With new research finding over 10 million UK adults are considering becoming a holiday let landlord and the volume and total value of completions for new holiday let purchases doubling between 2020 and 2021, Matt Kelly at Together explores why there is so much interest in holiday let properties and provides some top tips for aspiring landlords.
Even before the pandemic, we were seeing dramatic changes across the buy-to-let landscape with holiday lets steadily increasing in appeal – more so than for traditional long-term rental properties – as they allow people to tap into the UK’s many tourism opportunities.

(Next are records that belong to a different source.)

import Summits.Ventures.PercRepro2.CaseOneA2Edge

/-!
# The Q-threshold forms along an `a₂a₃`-edge: the identities and the four-functions bound
(blind cell PercRepro2, p1 g30; the sign facts and the theorems are in `CaseOneA2EdgeQ.lean`)

Along an `a₂a₃`-edge `e₂` of weight `r` the Q-pair of `G` is the `r`-mixture of the Q-pair of
`G − e₂` and the Q-pair of the graph with `e₂` forced open (`Dqo_pin`), and so is the `b`-pair; the
cleared `(ii-Q)` is `(1 − r)` times a QUADRATIC in `r` whose three Bernstein coefficients are
`Λ(c⁰, y⁰) = (ii-Q)(G − e₂)`, `Λ(c⁰, y¹) + Λ(c¹, y⁰)` and `Λ(c¹, y¹)`, where
`Λ(c, y) = c₁ (y₁ P₄ − y₀ P₃) − c₀ (y₁ P₂ − y₀ P₁)` is the `(ii)` form of `G − e₂` at the `o`-pair `c`
and the `b`-pair `y` (**`iiExprQ_a2_edge`**). The coefficient `Λ(c⁰, y¹)` is `≥ 0` by the `b`-threshold
monotonicity (`a2_bThreshold_nonneg`) and the Q-odds lemma `odds_q` (**`lamQ_c0_y1_nonneg`**). The
coefficients with the forced-open `o`-pair `c¹ = (P₁(Q, o ∈ U), P₁(Q))` are `≥ 0` as soon as `c¹` has
at least the PD-threshold of `G − e₂`:

  **(ODDS-3E)**  `D₀ₒ · P₁(Q) ≤ P₁(Q, o ∈ U) · D₀`,

because `D₀ · Λ(c¹, y) = P₁(Q) · Λ(PD₀, y) − (D₀ P₁(Q, o ∈ U) − D₀ₒ P₁(Q)) · (y₁ P₂ − y₀ P₁)` with
`Λ(PD₀, y) ≥ 0` (`(ii)(G − e₂)` at `y⁰`, the mixed term `a2MixII_nonneg` at `y¹`) and
`y₁ P₂ − y₀ P₁ ≤ 0` (BHK 1.4) (**`lamQ_c1_nonneg`**); when `D₀ = 0` the four functions theorem gives
`P₀(Q, a₃ ∈ C₁) · P₀(Q, a₃ ∈ C₂) ≤ D₀ = 0` (**`pT1_mul_pT_le_Dpd`**), so either every `a₃`-mass or
the whole forced-open pair vanishes. Hence **`zSplitIIQ_of_a2_edge`**: ODDS-3E ∧ `(ii)(G − e₂)` ∧
`(ii-Q)(G − e₂)` ⟹ `(ii-Q)(G)`, and its mirror **`zSplitIQ_of_a2_edge`** (BHK 1.3, the `b ∈ C₁`
pair `(R₁, X₁) = (R₀ − R₂, X₀ − P₁)`), whence **`fourForms_of_a2_edge`**: ODDS-3E ∧ the four forms of
`G − e₂` ⟹ the four forms of `G`. ODDS-3E (`γ_PD ≤ P(o ↔ {a₁, a₂, a₃} ∣ a₁ ↮ {a₂, a₃})`) is a
HYPOTHESIS here — census-true (proofs/P1-G30.md §2), not a theorem. Own code; standard axioms.
-/

namespace Summit.Ventures.PercRepro2

namespace CaseOne

/-! ## The pinned Q-pair and the four-functions bound on the PD mass -/

section QPin
variable {V : Type*} {E : Type*} [Fintype E] [DecidableEq E] {R : Type*} [CommRing R]
variable {ends : E → Sym2 V} {a₁ a₂ a₃ : V} {e₂ : E}

/-- `P(Q, o ∈ U)` is the `r`-mixture of its forced-closed and forced-open versions. -/
lemma Dqo_pin (p : E → R) (e₂ : E) (o : V) :
    Dqo p ends o a₁ a₂ = p e₂ * Dqo (Function.update p e₂ 1) ends o a₁ a₂ +
      (1 - p e₂) * Dqo (Function.update p e₂ 0) ends o a₁ a₂ := by
  unfold Dqo
  exact prob_eq_pin p _ e₂

/-- **The Q-threshold `(ii)` along an `a₂a₃`-edge**: `(1 − r)` times a quadratic in `r` whose
Bernstein coefficients are the `(ii)` forms of `G − e₂` at the four pairs of `o`- and `b`-pairs. -/
theorem iiExprQ_a2_edge (p : E → R) (he : ends e₂ = s(a₂, a₃)) (o b : V) :
    iiExprT p ends o a₁ a₂ a₃ b (Dqo p ends o a₁ a₂) (prob p (connEvent ends a₁ a₂)ᶜ) =
      (1 - p e₂) *
        ((1 - p e₂) ^ 2 *
            iiExprT (Function.update p e₂ 0) ends o a₁ a₂ a₃ b
              (Dqo (Function.update p e₂ 0) ends o a₁ a₂)
              (prob (Function.update p e₂ 0) (connEvent ends a₁ a₂)ᶜ) +
          p e₂ * (1 - p e₂) *
            ((prob (Function.update p e₂ 0) (connEvent ends a₁ a₂)ᶜ *
                (prob (Function.update p e₂ 1) (connEvent ends a₁ a₂)ᶜ *
                  prob (Function.update p e₂ 0) (connEvent ends a₂ b ∩ connEvent ends a₁ a₃ ∩
                    connEvent ends a₂ o ∩ (connEvent ends a₁ a₂)ᶜ) -
                prob (Function.update p e₂ 1) (connEvent ends a₂ b ∩ (connEvent ends a₁ a₂)ᶜ) *
                  prob (Function.update p e₂ 0) (connEvent ends a₁ a₃ ∩ connEvent ends a₂ o ∩
                    (connEvent ends a₁ a₂)ᶜ)) -
              Dqo (Function.update p e₂ 0) ends o a₁ a₂ *
                (prob (Function.update p e₂ 1) (connEvent ends a₁ a₂)ᶜ *
                  prob (Function.update p e₂ 0) (connEvent ends a₂ b ∩ connEvent ends a₁ a₃ ∩
                    (connEvent ends a₁ a₂)ᶜ) -
                prob (Function.update p e₂ 1) (connEvent ends a₂ b ∩ (connEvent ends a₁ a₂)ᶜ) *
                  prob (Function.update p e₂ 0) (connEvent ends a₁ a₃ ∩ (connEvent ends a₁ a₂)ᶜ))) +
            (prob (Function.update p e₂ 1) (connEvent ends a₁ a₂)ᶜ *
                (prob (Function.update p e₂ 0) (connEvent ends a₁ a₂)ᶜ *
                  prob (Function.update p e₂ 0) (connEvent ends a₂ b ∩ connEvent ends a₁ a₃ ∩
                    connEvent ends a₂ o ∩ (connEvent ends a₁ a₂)ᶜ) -
                prob (Function.update p e₂ 0) (connEvent ends a₂ b ∩ (connEvent ends a₁ a₂)ᶜ) *
                  prob (Function.update p e₂ 0) (connEvent ends a₁ a₃ ∩ connEvent ends a₂ o ∩
                    (connEvent ends a₁ a₂)ᶜ)) -
              Dqo (Function.update p e₂ 1) ends o a₁ a₂ *
                (prob (Function.update p e₂ 0) (connEvent ends a₁ a₂)ᶜ *
                  prob (Function.update p e₂ 0) (connEvent ends a₂ b ∩ connEvent ends a₁ a₃ ∩
                    (connEvent ends a₁ a₂)ᶜ) -
                prob (Function.update p e₂ 0) (connEvent ends a₂ b ∩ (connEvent ends a₁ a₂)ᶜ) *
                  prob (Function.update p e₂ 0) (connEvent ends a₁ a₃ ∩ (connEvent ends a₁ a₂)ᶜ)))) +
          p e₂ ^ 2 *
            (prob (Function.update p e₂ 1) (connEvent ends a₁ a₂)ᶜ *
                (prob (Function.update p e₂ 1) (connEvent ends a₁ a₂)ᶜ *
                  prob (Function.update p e₂ 0) (connEvent ends a₂ b ∩ connEvent ends a₁ a₃ ∩
                    connEvent ends a₂ o ∩ (connEvent ends a₁ a₂)ᶜ) -
                prob (Function.update p e₂ 1) (connEvent ends a₂ b ∩ (connEvent ends a₁ a₂)ᶜ) *
                  prob (Function.update p e₂ 0) (connEvent ends a₁ a₃ ∩ connEvent ends a₂ o ∩
                    (connEvent ends a₁ a₂)ᶜ)) -
              Dqo (Function.update p e₂ 1) ends o a₁ a₂ *
                (prob (Function.update p e₂ 1) (connEvent ends a₁ a₂)ᶜ *
                  prob (Function.update p e₂ 0) (connEvent ends a₂ b ∩ connEvent ends a₁ a₃ ∩
                    (connEvent ends a₁ a₂)ᶜ) -
                prob (Function.update p e₂ 1) (connEvent ends a₂ b ∩ (connEvent ends a₁ a₂)ᶜ) *
                  prob (Function.update p e₂ 0) (connEvent ends a₁ a₃ ∩ (connEvent ends a₁ a₂)ᶜ)))) := by
  rw [iiExprT_eq, iiExprT_eq, Dqo_pin p e₂ o,
    prob_a2_edge_of_subset_AQ p he (Y := connEvent ends a₂ b ∩ connEvent ends a₁ a₃ ∩
      connEvent ends a₂ o ∩ (connEvent ends a₁ a₂)ᶜ) (fun _ h => ⟨h.1.1.2, h.2⟩),
    prob_a2_edge_of_subset_AQ p he (Y := connEvent ends a₁ a₃ ∩ connEvent ends a₂ o ∩
      (connEvent ends a₁ a₂)ᶜ) (fun _ h => ⟨h.1.1, h.2⟩),
    prob_a2_edge_of_subset_AQ p he (Y := connEvent ends a₂ b ∩ connEvent ends a₁ a₃ ∩
      (connEvent ends a₁ a₂)ᶜ) (fun _ h => ⟨h.1.2, h.2⟩),
    prob_a2_edge_of_subset_AQ p he (Y := connEvent ends a₁ a₃ ∩ (connEvent ends a₁ a₂)ᶜ)
      (fun _ h => h),
    prob_eq_pin p (connEvent ends a₁ a₂)ᶜ e₂,
    prob_eq_pin p (connEvent ends a₂ b ∩ (connEvent ends a₁ a₂)ᶜ) e₂]
  ring

/-- **The Q-threshold `(i)` along an `a₂a₃`-edge** (the mirror identity). -/
theorem iExprQ_a2_edge (p : E → R) (he : ends e₂ = s(a₂, a₃)) (o b : V) :
    iExprT p ends o a₁ a₂ a₃ b (Dqo p ends o a₁ a₂) (prob p (connEvent ends a₁ a₂)ᶜ) =
      (1 - p e₂) *
        ((1 - p e₂) ^ 2 *
            iExprT (Function.update p e₂ 0) ends o a₁ a₂ a₃ b
              (Dqo (Function.update p e₂ 0) ends o a₁ a₂)
              (prob (Function.update p e₂ 0) (connEvent ends a₁ a₂)ᶜ) +
          p e₂ * (1 - p e₂) *
            ((-(prob (Function.update p e₂ 0) (connEvent ends a₁ a₂)ᶜ *
                (prob (Function.update p e₂ 1) (connEvent ends a₁ a₂)ᶜ *
                  prob (Function.update p e₂ 0) (connEvent ends a₁ b ∩ connEvent ends a₁ a₃ ∩
                    connEvent ends a₂ o ∩ (connEvent ends a₁ a₂)ᶜ) -
                prob (Function.update p e₂ 1) (connEvent ends a₁ b ∩ (connEvent ends a₁ a₂)ᶜ) *
                  prob (Function.update p e₂ 0) (connEvent ends a₁ a₃ ∩ connEvent ends a₂ o ∩
                    (connEvent ends a₁ a₂)ᶜ))) +
              Dqo (Function.update p e₂ 0) ends o a₁ a₂ *
                (prob (Function.update p e₂ 1) (connEvent ends a₁ a₂)ᶜ *
                  prob (Function.update p e₂ 0) (connEvent ends a₁ b ∩ connEvent ends a₁ a₃ ∩
                    (connEvent ends a₁ a₂)ᶜ) -
                prob (Function.update p e₂ 1) (connEvent ends a₁ b ∩ (connEvent ends a₁ a₂)ᶜ) *
                  prob (Function.update p e₂ 0) (connEvent ends a₁ a₃ ∩ (connEvent ends a₁ a₂)ᶜ))) +
            (-(prob (Function.update p e₂ 1) (connEvent ends a₁ a₂)ᶜ *
                (prob (Function.update p e₂ 0) (connEvent ends a₁ a₂)ᶜ *
                  prob (Function.update p e₂ 0) (connEvent ends a₁ b ∩ connEvent ends a₁ a₃ ∩
                    connEvent ends a₂ o ∩ (connEvent ends a₁ a₂)ᶜ) -
                prob (Function.update p e₂ 0) (connEvent ends a₁ b ∩ (connEvent ends a₁ a₂)ᶜ) *
                  prob (Function.update p e₂ 0) (connEvent ends a₁ a₃ ∩ connEvent ends a₂ o ∩
                    (connEvent ends a₁ a₂)ᶜ))) +
              Dqo (Function.update p e₂ 1) ends o a₁ a₂ *
                (prob (Function.update p e₂ 0) (connEvent ends a₁ a₂)ᶜ *
                  prob (Function.update p e₂ 0) (connEvent ends a₁ b ∩ connEvent ends a₁ a₃ ∩
                    (connEvent ends a₁ a₂)ᶜ) -
                prob (Function.update p e₂ 0) (connEvent ends a₁ b ∩ (connEvent ends a₁ a₂)ᶜ) *
                  prob (Function.update p e₂ 0) (connEvent ends a₁ a₃ ∩ (connEvent ends a₁ a₂)ᶜ)))) +
          p e₂ ^ 2 *
            (-(prob (Function.update p e₂ 1) (connEvent ends a₁ a₂)ᶜ *
                (prob (Function.update p e₂ 1) (connEvent ends a₁ a₂)ᶜ *
                  prob (Function.update p e₂ 0) (connEvent ends a₁ b ∩ connEvent ends a₁ a₃ ∩
                    connEvent ends a₂ o ∩ (connEvent ends a₁ a₂)ᶜ) -
                prob (Function.update p e₂ 1) (connEvent ends a₁ b ∩ (connEvent ends a₁ a₂)ᶜ) *
                  prob (Function.update p e₂ 0) (connEvent ends a₁ a₃ ∩ connEvent ends a₂ o ∩
                    (connEvent ends a₁ a₂)ᶜ))) +
              Dqo (Function.update p e₂ 1) ends o a₁ a₂ *
                (prob (Function.update p e₂ 1) (connEvent ends a₁ a₂)ᶜ *
                  prob (Function.update p e₂ 0) (connEvent ends a₁ b ∩ connEvent ends a₁ a₃ ∩
                    (connEvent ends a₁ a₂)ᶜ) -
                prob (Function.update p e₂ 1) (connEvent ends a₁ b ∩ (connEvent ends a₁ a₂)ᶜ) *
                  prob (Function.update p e₂ 0) (connEvent ends a₁ a₃ ∩ (connEvent ends a₁ a₂)ᶜ)))) := by
  rw [iExprT_eq, iExprT_eq, Dqo_pin p e₂ o,
    prob_a2_edge_of_subset_AQ p he (Y := connEvent ends a₁ b ∩ connEvent ends a₁ a₃ ∩
      connEvent ends a₂ o ∩ (connEvent ends a₁ a₂)ᶜ) (fun _ h => ⟨h.1.1.2, h.2⟩),
    prob_a2_edge_of_subset_AQ p he (Y := connEvent ends a₁ a₃ ∩ connEvent ends a₂ o ∩
      (connEvent ends a₁ a₂)ᶜ) (fun _ h => ⟨h.1.1, h.2⟩),
    prob_a2_edge_of_subset_AQ p he (Y := connEvent ends a₁ b ∩ connEvent ends a₁ a₃ ∩
      (connEvent ends a₁ a₂)ᶜ) (fun _ h => ⟨h.1.2, h.2⟩),
    prob_a2_edge_of_subset_AQ p he (Y := connEvent ends a₁ a₃ ∩ (connEvent ends a₁ a₂)ᶜ)
      (fun _ h => h),
    prob_eq_pin p (connEvent ends a₁ a₂)ᶜ e₂,
    prob_eq_pin p (connEvent ends a₁ b ∩ (connEvent ends a₁ a₂)ᶜ) e₂]
  ring

end QPin

/-! ## The four functions theorem: `P(Q, a₃ ∈ C₁) · P(Q, a₃ ∈ C₂) ≤ P(PD)` -/

section FourFn
variable {V : Type*} {E : Type*} [Fintype E] [DecidableEq E]
  {R : Type*} [CommRing R] [LinearOrder R] [IsStrictOrderedRing R]
variable {ends : E → Sym2 V} {a₁ a₂ a₃ : V}

omit [Fintype E] [DecidableEq E] in
/-- The meet of a configuration with `a₃ ∈ C₁, Q` and one with `a₃ ∈ C₂, Q` has `a₃` in neither
cluster (and `Q`). -/
lemma inf_mem_PD {ω ω' : Config E}
    (h : ω ∈ connEvent ends a₁ a₃ ∩ (connEvent ends a₁ a₂)ᶜ)
    (h' : ω' ∈ connEvent ends a₂ a₃ ∩ (connEvent ends a₁ a₂)ᶜ) :
    ω ⊓ ω' ∈ (connEvent ends a₁ a₃)ᶜ ∩ (connEvent ends a₂ a₃)ᶜ ∩ (connEvent ends a₁ a₂)ᶜ := by
  simp only [Set.mem_inter_iff, Set.mem_compl_iff, mem_connEvent] at h h' ⊢
  have hle : ω ⊓ ω' ≤ ω := inf_le_left
  have hle' : ω ⊓ ω' ≤ ω' := inf_le_right
  refine ⟨⟨fun h13 => ?_, fun h23 => ?_⟩, fun h12 => h.2 (conn_mono hle h12)⟩
  · -- `a₁ ↔ a₃` in the meet gives `a₁ ↔ a₃` in `ω'`, where `a₃ ↔ a₂`: `a₁ ↔ a₂` in `ω'`
    exact h'.2 (conn_trans (conn_mono hle' h13) (conn_symm h'.1))
  · -- `a₂ ↔ a₃` in the meet gives `a₂ ↔ a₃` in `ω`, where `a₁ ↔ a₃`: `a₁ ↔ a₂` in `ω`
    exact h.2 (conn_trans h.1 (conn_symm (conn_mono hle h23)))

/-- **`P(Q, a₃ ∈ C₁) · P(Q, a₃ ∈ C₂) ≤ D`** (the four functions theorem with `C = univ`). -/
theorem pT1_mul_pT_le_Dpd (p : E → R) (hp : IsProbVec p) :
    prob p (connEvent ends a₁ a₃ ∩ (connEvent ends a₁ a₂)ᶜ) *
        prob p (connEvent ends a₂ a₃ ∩ (connEvent ends a₁ a₂)ᶜ) ≤ Dpd p ends a₁ a₂ a₃ := by
  have h := prob_mul_prob_le_of_sup_inf hp (A := connEvent ends a₁ a₃ ∩ (connEvent ends a₁ a₂)ᶜ)
    (B := connEvent ends a₂ a₃ ∩ (connEvent ends a₁ a₂)ᶜ) (C := Set.univ)
    (D := (connEvent ends a₁ a₃)ᶜ ∩ (connEvent ends a₂ a₃)ᶜ ∩ (connEvent ends a₁ a₂)ᶜ)
    (fun ω hω ω' hω' => ⟨Set.mem_univ _, inf_mem_PD hω hω'⟩)
  have hu : prob p (Set.univ : Set (Config E)) = 1 := by
    unfold prob
    simp only [Set.indicator_univ]
    exact sum_weight p
  rw [hu, one_mul] at h
  exact h

end FourFn

/-! ## The sign facts for the Bernstein coefficients -/

section Split
variable {V : Type*} {E : Type*} [Fintype E] [DecidableEq E] [Fintype V] [DecidableEq V]
  {R : Type*} [Field R] [LinearOrder R] [IsStrictOrderedRing R]
variable {ends : E → Sym2 V} {a₁ a₂ a₃ : V} {e₂ : E}

omit [Fintype V] [DecidableEq V] in
/-- `Q ∩ {a₃ ∉ C₁}` splits into `PD` and `Q ∩ {a₃ ∈ C₂}`. -/
lemma prob_Q_notA_eq (p : E → R) :
    prob p ((connEvent ends a₁ a₂)ᶜ ∩ (connEvent ends a₁ a₃)ᶜ) =
      Dpd p ends a₁ a₂ a₃ + prob p (connEvent ends a₂ a₃ ∩ (connEvent ends a₁ a₂)ᶜ) := by
  have e := prob_inter_add_prob_inter_compl p ((connEvent ends a₁ a₂)ᶜ ∩ (connEvent ends a₁ a₃)ᶜ)
    (connEvent ends a₂ a₃)
  have e1 : (connEvent ends a₁ a₂)ᶜ ∩ (connEvent ends a₁ a₃)ᶜ ∩ connEvent ends a₂ a₃ =
      connEvent ends a₂ a₃ ∩ (connEvent ends a₁ a₂)ᶜ := by
    ext ω
    simp only [Set.mem_inter_iff, Set.mem_compl_iff, mem_connEvent]
    exact ⟨fun h => ⟨h.2, h.1.1⟩, fun h => ⟨⟨h.2, fun h13 => h.2 (conn_trans h13 (conn_symm h.1))⟩,
      h.1⟩⟩
  have e2 : (connEvent ends a₁ a₂)ᶜ ∩ (connEvent ends a₁ a₃)ᶜ ∩ (connEvent ends a₂ a₃)ᶜ =
      (connEvent ends a₁ a₃)ᶜ ∩ (connEvent ends a₂ a₃)ᶜ ∩ (connEvent ends a₁ a₂)ᶜ := by
    ext ω; simp only [Set.mem_inter_iff]; tauto
  rw [e1, e2] at e
  unfold Dpd
  linear_combination -e

omit [Fintype V] [DecidableEq V] in
/-- `P₁(Q) = D₀ + P₀(Q, a₃ ∈ C₂)`: the forced-open `Q` is `PD` together with `a₃ ∈ C₂`. -/
lemma prob_Q_update_one_eq_Dpd_add (p : E → R) (he : ends e₂ = s(a₂, a₃)) :
    prob (Function.update p e₂ 1) (connEvent ends a₁ a₂)ᶜ =
      Dpd (Function.update p e₂ 0) ends a₁ a₂ a₃ +
        prob (Function.update p e₂ 0) (connEvent ends a₂ a₃ ∩ (connEvent ends a₁ a₂)ᶜ) := by
  rw [prob_Q_update_one (a₁ := a₁) p he, ← prob_Q_notA_eq]
  have e := prob_inter_add_prob_inter_compl (Function.update p e₂ 0) (connEvent ends a₁ a₂)ᶜ
    (connEvent ends a₁ a₃)
  rw [Set.inter_comm (connEvent ends a₁ a₂)ᶜ (connEvent ends a₁ a₃)] at e
  linarith

end Split

end CaseOne

end Summit.Ventures.PercRepro2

This is a trend we expect to continue, and we expect the holiday let market to remain stable in the years to come. However, there are discounts out there that may be worth considering, particularly if investors are looking to purchase out of season.
Buyers may be able to get an even better deal by finding a property that is in a poorer condition and needs restorative or structural work. Holiday lets located in seaside towns, for example, tend to be more susceptible to damage caused by floods, salt air corrosion, storms and rotting wood. That means they often come with higher maintenance and repair costs, so anyone hoping to scoop a post-pandemic bargain by investing in a doer-upper would be wise to measure the upfront cost against the yearly upkeep.
For holiday let landlords looking to take on a renovation project, it will be better for all the work to be completed in the off-season, so the property is ready to be listed on the holiday let market from spring onwards. Those looking to do this now would have to bear in mind that they’d miss out on the lucrative Christmas and New Year period for holiday lettings, whereas a ready-made property would not require that consideration.
There are lots of options to help finance a holiday let and increased competition has driven down mortgage rates. However, for more unusual properties such as a fisherman’s cottage, getting a traditional loan may be a bit trickier.
Unlike many mainstream mortgage providers, specialist lenders have flexible criteria and can look into a customer’s background, their chosen property, financial position and other factors, to fully assess their position before making a lending decision. Together can provide holiday let finance, available on first and second charge loans, for investors looking to purchase a property or remortgage, with a maximum loan-to-value of 75%.
For anyone considering a holiday let investment, there are a few pros and cons to consider first.
1. Opportunity for higher rental yields
For landlords, holiday lets had already begun to grow in popularity well before Coronavirus, mainly due to the significant tax advantages as they are classed by HMRC as a business (rather than an investment). Combined with the potential for bigger profit margins and a much higher return per night, now could be a great time to invest in a furnished holiday cottage and rent it out to paying customers on short-term lets.
2. Technology does the heavy-lifting
With so much demand for staycation destinations this year, landlords and second homeowners (should they wish to let out their property) can relax knowing that this process has become much simpler to manage online. With the likes of Airbnb and other options helping you get your property listed, you can get yourself set up and ready to welcome your guests with minimal hassle.
3. Getting a mortgage
For those considering a second home, there may some hurdles to overcome if trying to obtain a mortgage via traditional banks or high street lenders due to the increasingly tough affordability criteria. For example, lenders will first need to see strong evidence that you will be able to keep up with the mortgage repayments on your second home – especially if you have a mortgage for your current property. Lenders could also refuse an application depending on the location of your holiday home – particularly if you’re buying a place in an area that has risk of flooding – like in the Lake District.
Instead, to support consumers seeking holiday let properties, Together can provide holiday let finance, available on first and second charge loans, for investors looking to purchase a property or remortgage, with a maximum loan-to-value of 65%.
4. Costs involved
Unlike standard buy-to-lets, holiday lets have to be managed for regular visitors and therefore, there may be higher costs, such as paying for a weekly cleaner or managing agents’ fees, so these are things that consumers should consider before making any rushed decisions.
In addition, if you open your home to paying guests you’ll need to be prepared for potential damages and repairs being needed more regularly – especially after weeks of wear and tear following the summer holiday season.